━━━━━ DATA PROVIDED

import Summits.QuantumFields.YangMills.Theorems.BalabanUVNodesN22AtRecordOfGenAnalyticNonexpansive
import Summits.QuantumFields.BalabanUV.T4Continuum.Spine.NE1p.DressedOutputAnalyticFaces

/-!
# BalabanUVNodes ∕ node N22 = NE9 — THE ANALYTIC READING ONE LAYER DOWN: the term-level analyticity binders (AR-fact)∕(AR-holo)∕ball bound of modules J57–J65 on
# node00-def-W1's one-step map FOLLOW from an analytic reading of the step's ACTIVITIES (2.11)∕(2.14) — [II] p. 15 «the activities in (2.13), and the whole sum
# E^{(k+1)}(X), are analytic functions …» + (2.39)–(2.41) p. 21 BY NAME (Kotecký–Preiss holomorphy in a Banach parameter on the four-torus, S25); ROAD 2 at the record from it

Cell `pub-ymgap`, HUMAN RULING D-0062 (Track A), R134 seat `pub-ymgap-dag-n22-c` (strategy s1: «the history-Lipschitz estimate (2.40)–(2.41) p. 21 of [II] on the W1 object»), generation
18, module J66.  THEOREMS ONLY (no `def`, no `sorry`, standard axioms); `--kind proof --supports stmt-QuantumFields-27366 --as helper` (K3⁸ `SpineGivenEndpointR13SepCoPHV`), COUNT-NEUTRAL.
Imports module J63 `…N22AtRecordOfGenAnalyticNonexpansive` (ROAD 2 non-expansive at the record; through it J57–J62, def-W1's generator) and S25 `Spine/NE1p/DressedOutputAnalyticFaces`
(`analytic_and_bounded_locE_param_torus`: holomorphy of `p ↦ locE(H_p)(X)` in ANY complex normed parameter + the (1.18)-type bound on the four-torus, located numerals — the module
generation 0 ∕ 2–5 of this lane used for the STRIP; here at a BANACH parameter).  Nothing re-declared.

WHY (the seat's row, one layer down).  Modules J57–J65 display the analytic reading (AR) of the (2.13) TERM map `old ↦ (G k).E t old φ X` (factorization through a reading
`ρ k : OlderTerms → Pot k`, holomorphy and the bound `M_b e^{−κd}` on a ball with margin).  def-W1's `(G k).E` IS the tree's Kotecký–Preiss literal `locE` of the step's ACTIVITIES
`Z ↦ (G k).H t old φ Z` (`stepGenE_eq_locE`, `rfl` on the family's four-torus).  So the term-level binders follow from the same binders ONE LAYER DOWN, on the activities — the
(2.38)∕(2.40)–(2.41) layer of the seat's row: (ARH-fact) `(G k).H t old φ Z = Ah k t φ Z (ρ k old)` on `Adm k` for the polymers `Z ⊆ X`; (ARH-holo) `p ↦ Ah k t φ Z p` complex
differentiable on `ball 0 R`; (ARH-maj) the (2.38)-type majorant `‖Ah k t φ Z p‖ ≤ A_a·e^{−R_a d_{k+1}(Z)}` UNIFORMLY on the ball; S25's located numerals `r₁ + 2·64·log 162 + 2 ≤ R_a`
(«κ sufficiently large»), `A_a e^{5r₁+1} K₀(64,8)·9·64 ≤ 1` («ε₁ sufficiently small», the Kotecký–Preiss condition), `κ ≤ r₁`, `e·9·64·K₀(64,8)²·A_a ≤ M_b` (the renewal (2.41) ⇒ (1.18)).
* §1 `stepGenE_eq_locE` (rfl); ★★ `genFact_of_activityReading` ((ARH-fact) ⟹ (AR-fact) with `A k t φ X p := locE(Z ↦ Ah k t φ Z p)(X)`, `locE_congr`); ★★ `genHoloBound_of_activityReading`
  ((ARH-holo) + (ARH-maj) + numerals ⟹ (AR-holo) AND the ball bound `M_b e^{−κd_{k+1}(X)}` — S25 at the parameter space `Pot k`).
* §2 ★★★ `ne9_EA_objectsOfRecord₁₃_of_kernelStepRate_activityReadingNonexpansive` — K3's `h9` = module J63 §1 with `hGA`, `hA`, `hMbA` DISCHARGED from the activity reading; §3 ★★★ the
  kernel-face socket `n22At_u3OfRecord₁₃_of_kernelStepRate_activityReadingNonexpansive` (dag-n27-c's `h22` row).
After this module the OLDER-TERM input of N22's ROAD 2 in the recursion currency reads: «the step's ACTIVITIES, as functions of the older-term family read into a weighted sup-norm
space, are holomorphic with the (2.38) majorant on a ball with a margin around the (1.18)-admissible families» (+ the reading's dominations) — the activity-level form of pub-balaban's
GAPS G-ne9p2-5; the passage to E^{(k+1)} ((2.13), p. 15, (2.39)–(2.41)) is a kernel theorem.

HONEST FRAMING (binding).  Count-neutral COMPOSITION of landed theorems by name; (ARH) is a HYPOTHESIS SHAPE on def-W1's generator (the cell's reading of [II] (2.14)–(2.15) p. 15 and
(2.38) p. 20 for the activities as functions of the older terms AS INDEPENDENT VARIABLES — not printed as such; producer: node N10 ∕ NODE A on def-T's generator of record; inhabited by
every generator with activities ignoring `old` within the (2.38) majorant — A5, conditional content); the numerals are S25's located clauses (cell's O(1)'s, not print's); NO estimate of
Bałaban's is asserted beyond the tree's kernel theorems used by name; nothing of the record is constructed or claimed to meet the displayed inputs.  N22 is NOT discharged (typed 28∕28
· discharged 5∕27 UNCHANGED); K3⁸ OPEN and NOT claimed; NE9 is NOT IN PRINT for d = 4; no count claim; one finite 𝕋⁴ programme at fixed ε — R4 closes the CONDITIONAL rung
`BalabanLadder.UV` only; NOTHING about the continuum limit, ℝ⁴, infinite volume, OS axioms, a mass gap or the Clay problem is proved or claimed.  References (TYPES only): [I] =
Bałaban, CMP 109 (1987) (0.23) p. 256, (1.18) p. 263, (2.12)–(2.13) p. 268, §5 p. 298; [II] = CMP 116 (1988) (1.41) p. 11, (2.9)–(2.15) pp. 14–15, (2.38) p. 20, (2.39)–(2.41) p. 21, p. 18;
Kotecký–Preiss, CMP 103 (1986) Thm p. 492, p. 493; King, CMP 102 (1986) Lemma 4.5 (4.38).
-/

noncomputable section

open Set Metric
open scoped BigOperators

namespace YMDAG.N22.TermRecursion

open Literature.MathematicalPhysics.QuantumFieldTheory.Balaban1983to89
open Literature.MathematicalPhysics.QuantumFieldTheory.Balaban1983to89.T4Continuum (T4Family)
open Literature.MathematicalPhysics.QuantumFieldTheory.Balaban1983to89.T4OutputRate (Window)
open Literature.MathematicalPhysics.QuantumFieldTheory.Balaban1983to89.TreeLengthTorus (TPt TDom tsys torusTreeLen torusTreeLen_nonneg)
open Literature.MathematicalPhysics.QuantumFieldTheory.Balaban1983to89.TreeLengthTorusGeometry (TTouch tgeometry)
open Literature.MathematicalPhysics.QuantumFieldTheory.Balaban1983to89.B12TreeDecay (K₀ K₀_pos)
open Literature.MathematicalPhysics.QuantumFieldTheory.Balaban1983to89.B13Resummation (locE locE_congr)
open Literature.MathematicalPhysics.QuantumFieldTheory.Balaban1983to89.Node00.Sect2 (domSys domCount CPair)
open Literature.MathematicalPhysics.QuantumFieldTheory.Balaban1983to89.Node00.W1
open Summit.QuantumFields.BalabanUV.T4Continuum.NE1p.DressedOutputAnalyticFaces (analytic_and_bounded_locE_param_torus)

/-! ## §1 The term-level analytic reading from an analytic reading of the activities (one generator on the family's torus `K`) -/
section Gen

variable (F : T4Family) {𝔸 : Type} {M : ℕ} {K : ℕ} (G : GenTower (F.P K) 𝔸 M)
  (sp : (k : ℕ) → (domSys (F.P K) M (k + 1)).Dom → Set (CPair (F.P K) 𝔸)) (Adm : (k : ℕ) → OlderTerms (F.P K) 𝔸 M k → Prop)
  {Pot : ℕ → Type*} [∀ k, NormedAddCommGroup (Pot k)] [∀ k, NormedSpace ℂ (Pot k)]
  (ρ : (k : ℕ) → OlderTerms (F.P K) 𝔸 M k → Pot k) (Ah : (k : ℕ) → ℝ → CPair (F.P K) 𝔸 → (domSys (F.P K) M (k + 1)).Dom → Pot k → ℂ)

open Classical in
/-- (2.13) IS DEFINITIONAL on the family's torus: node00-def-W1's one-step map `(G k).E t old φ X` is the tree's Kotecký–Preiss literal `locE` (wall-touching incompatibility `TTouch`,
footprints `Z ↦ Z.1`) of the step's activities `Z ↦ (G k).H t old φ Z` at `X` — `rfl` (`(F.P K).d = 4`, `tgeometry`'s fields). [folklore] -/
theorem stepGenE_eq_locE (k : ℕ) (t : ℂ) (old : OlderTerms (F.P K) 𝔸 M k) (φ : CPair (F.P K) 𝔸) (X : (domSys (F.P K) M (k + 1)).Dom) :
    (G k).E t old φ X = locE (TTouch (d := 4) (N := domCount (F.P K) M (k + 1))) (fun Z : (tsys 4 (domCount (F.P K) M (k + 1))).Dom => Z.1)
      (fun Z => (G k).H t old φ Z) X.1 := rfl

omit [∀ k, NormedAddCommGroup (Pot k)] [∀ k, NormedSpace ℂ (Pot k)] in
open Classical in
/-- ★★ **(AR-fact) FROM AN ANALYTIC READING OF THE ACTIVITIES.**  If on the admissibility domain the step's ACTIVITIES read through `ρ k` —
`(G k).H t old φ Z = Ah k t φ Z (ρ k old)` for the polymers `Z ⊆ X` ((2.11): the activities localize inside `X`) — then so does the (2.13) term, with the READ TERM MAP
**`A k t φ X p := locE(Z ↦ Ah k t φ Z p)(X)`**: `(G k).E t old φ X = A k t φ X (ρ k old)` (`locE_congr`: E^{(k+1)}(X) reads the activities of the `Z ⊆ X` only). [folklore] -/
theorem genFact_of_activityReading {γ : ℝ}
    (hHA : ∀ (k : ℕ), ∀ t ∈ Ioc (0 : ℝ) γ, ∀ (old : OlderTerms (F.P K) 𝔸 M k), Adm k old → ∀ (X : (domSys (F.P K) M (k + 1)).Dom), ∀ φ ∈ sp k X,
      ∀ (Z : (domSys (F.P K) M (k + 1)).Dom), Z.1 ⊆ X.1 → (G k).H ((t : ℝ) : ℂ) old φ Z = Ah k t φ Z (ρ k old)) :
    ∀ (k : ℕ), ∀ t ∈ Ioc (0 : ℝ) γ, ∀ (old : OlderTerms (F.P K) 𝔸 M k), Adm k old → ∀ (X : (domSys (F.P K) M (k + 1)).Dom), ∀ φ ∈ sp k X,
      (G k).E ((t : ℝ) : ℂ) old φ X = locE (TTouch (d := 4) (N := domCount (F.P K) M (k + 1))) (fun Z : (tsys 4 (domCount (F.P K) M (k + 1))).Dom => Z.1)
        (fun Z => Ah k t φ Z (ρ k old)) X.1 := by
  intro k t ht old hold X φ hφ
  rw [stepGenE_eq_locE]
  exact locE_congr _ fun Z hZ => hHA k t ht old hold X φ hφ Z hZ

open Classical in
/-- ★★ **(AR-holo) AND THE BALL BOUND FROM AN ANALYTIC READING OF THE ACTIVITIES — [II] p. 15 «the activities in (2.13), and the whole sum E^{(k+1)}(X), are analytic
functions …» + (2.39)–(2.41) p. 21, BY NAME on the four-torus.**  If the read activities `p ↦ Ah k t φ Z p` (`Z ⊆ X`, `φ` in the space table, `t ∈ ]0, γ]`) are complex
differentiable on `ball 0 R` with the (2.38)-type majorant `‖Ah k t φ Z p‖ ≤ A_a·e^{−R_a d_{k+1}(Z)}` there, under S25's located numerals (`r₁ + 2·64·log 162 + 2 ≤ R_a`,
`A_a e^{5r₁+1} K₀(64,8)·9·64 ≤ 1`) and `κ ≤ r₁`, `e·9·64·K₀(64,8)²·A_a ≤ M_b`: the read term map `p ↦ locE(Z ↦ Ah k t φ Z p)(X)` is complex differentiable on `ball 0 R` AND
bounded by `M_b·e^{−κ d_{k+1}(X)}` there — S25 `analytic_and_bounded_locE_param_torus` (Kotecký–Preiss holomorphy in a Banach parameter + the anchored cluster bound) at the
parameter space `Pot k`.  These are the binders `hA`, `hMbA` of modules J58–J65. [folklore] -/
theorem genHoloBound_of_activityReading {γ κ R Aa Ra r₁ Mb : ℝ} (hAa : 0 ≤ Aa) (hr₁ : 0 ≤ r₁) (hrate : r₁ + 2 * (64 * Real.log 162) + 2 ≤ Ra)
    (hsmall : Aa * Real.exp (5 * r₁ + 1) * K₀ 64 8 * 9 * 64 ≤ 1) (hκ : κ ≤ r₁) (hrenew : Real.exp 1 * 9 * 64 * K₀ 64 8 ^ 2 * Aa ≤ Mb)
    (hAh : ∀ (k : ℕ), ∀ t ∈ Ioc (0 : ℝ) γ, ∀ (X : (domSys (F.P K) M (k + 1)).Dom), ∀ φ ∈ sp k X, ∀ (Z : (domSys (F.P K) M (k + 1)).Dom), Z.1 ⊆ X.1 →
      DifferentiableOn ℂ (Ah k t φ Z) (ball 0 R))
    (hmaj : ∀ (k : ℕ), ∀ t ∈ Ioc (0 : ℝ) γ, ∀ (X : (domSys (F.P K) M (k + 1)).Dom), ∀ φ ∈ sp k X, ∀ (Z : (domSys (F.P K) M (k + 1)).Dom), Z.1 ⊆ X.1 →
      ∀ p ∈ ball (0 : Pot k) R, ‖Ah k t φ Z p‖ ≤ Aa * Real.exp (-(Ra * torusTreeLen Z.1))) :
    (∀ (k : ℕ), ∀ t ∈ Ioc (0 : ℝ) γ, ∀ (X : (domSys (F.P K) M (k + 1)).Dom), ∀ φ ∈ sp k X,
      DifferentiableOn ℂ (fun p => locE (TTouch (d := 4) (N := domCount (F.P K) M (k + 1))) (fun Z : (tsys 4 (domCount (F.P K) M (k + 1))).Dom => Z.1)
        (fun Z => Ah k t φ Z p) X.1) (ball 0 R)) ∧
    ∀ (k : ℕ), ∀ t ∈ Ioc (0 : ℝ) γ, ∀ (X : (domSys (F.P K) M (k + 1)).Dom), ∀ φ ∈ sp k X, ∀ p ∈ ball (0 : Pot k) R,
      ‖locE (TTouch (d := 4) (N := domCount (F.P K) M (k + 1))) (fun Z : (tsys 4 (domCount (F.P K) M (k + 1))).Dom => Z.1) (fun Z => Ah k t φ Z p) X.1‖ ≤
        Mb * Real.exp (-(κ * (domSys (F.P K) M (k + 1)).dj X)) := by
  have key : ∀ (k : ℕ), ∀ t ∈ Ioc (0 : ℝ) γ, ∀ (X : (domSys (F.P K) M (k + 1)).Dom), ∀ φ ∈ sp k X, _ := fun k t ht X φ hφ =>
    analytic_and_bounded_locE_param_torus (N := domCount (F.P K) M (k + 1)) (P := Pot k)
      (m := fun Z : (tsys 4 (domCount (F.P K) M (k + 1))).Dom => Aa * Real.exp (-(Ra * torusTreeLen Z.1)))
      (act := fun p Z => Ah k t φ Z p) (A := Aa) (R := Ra) (r₁ := r₁) X isOpen_ball hAa hr₁ hrate hsmall (fun Z hZ => hAh k t ht X φ hφ Z hZ)
      (fun p hp Z hZ => hmaj k t ht X φ hφ Z hZ p hp) (fun Z _ => le_rfl)
  have hM : 0 ≤ Real.exp 1 * 9 * 64 * K₀ 64 8 ^ 2 * Aa := by positivity
  refine ⟨fun k t ht X φ hφ => (key k t ht X φ hφ).1, fun k t ht X φ hφ p hp => ((key k t ht X φ hφ).2 p hp).trans ?_⟩
  show _ ≤ Mb * Real.exp (-(κ * torusTreeLen X.1))
  exact mul_le_mul hrenew (Real.exp_le_exp.2 (neg_le_neg (mul_le_mul_of_nonneg_right hκ (torusTreeLen_nonneg _)))) (Real.exp_nonneg _) (le_trans hM hrenew)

━━━━━━━━━━

__EXERCISE GOAL__: Check each line above for the word "NormedSpace" and copy the ones that have it.

__ANSWER SPACE__:
  {Pot : ℕ → Type*} [∀ k, NormedAddCommGroup (Pot k)] [∀ k, NormedSpace ℂ (Pot k)]
omit [∀ k, NormedAddCommGroup (Pot k)] [∀ k, NormedSpace ℂ (Pot k)] in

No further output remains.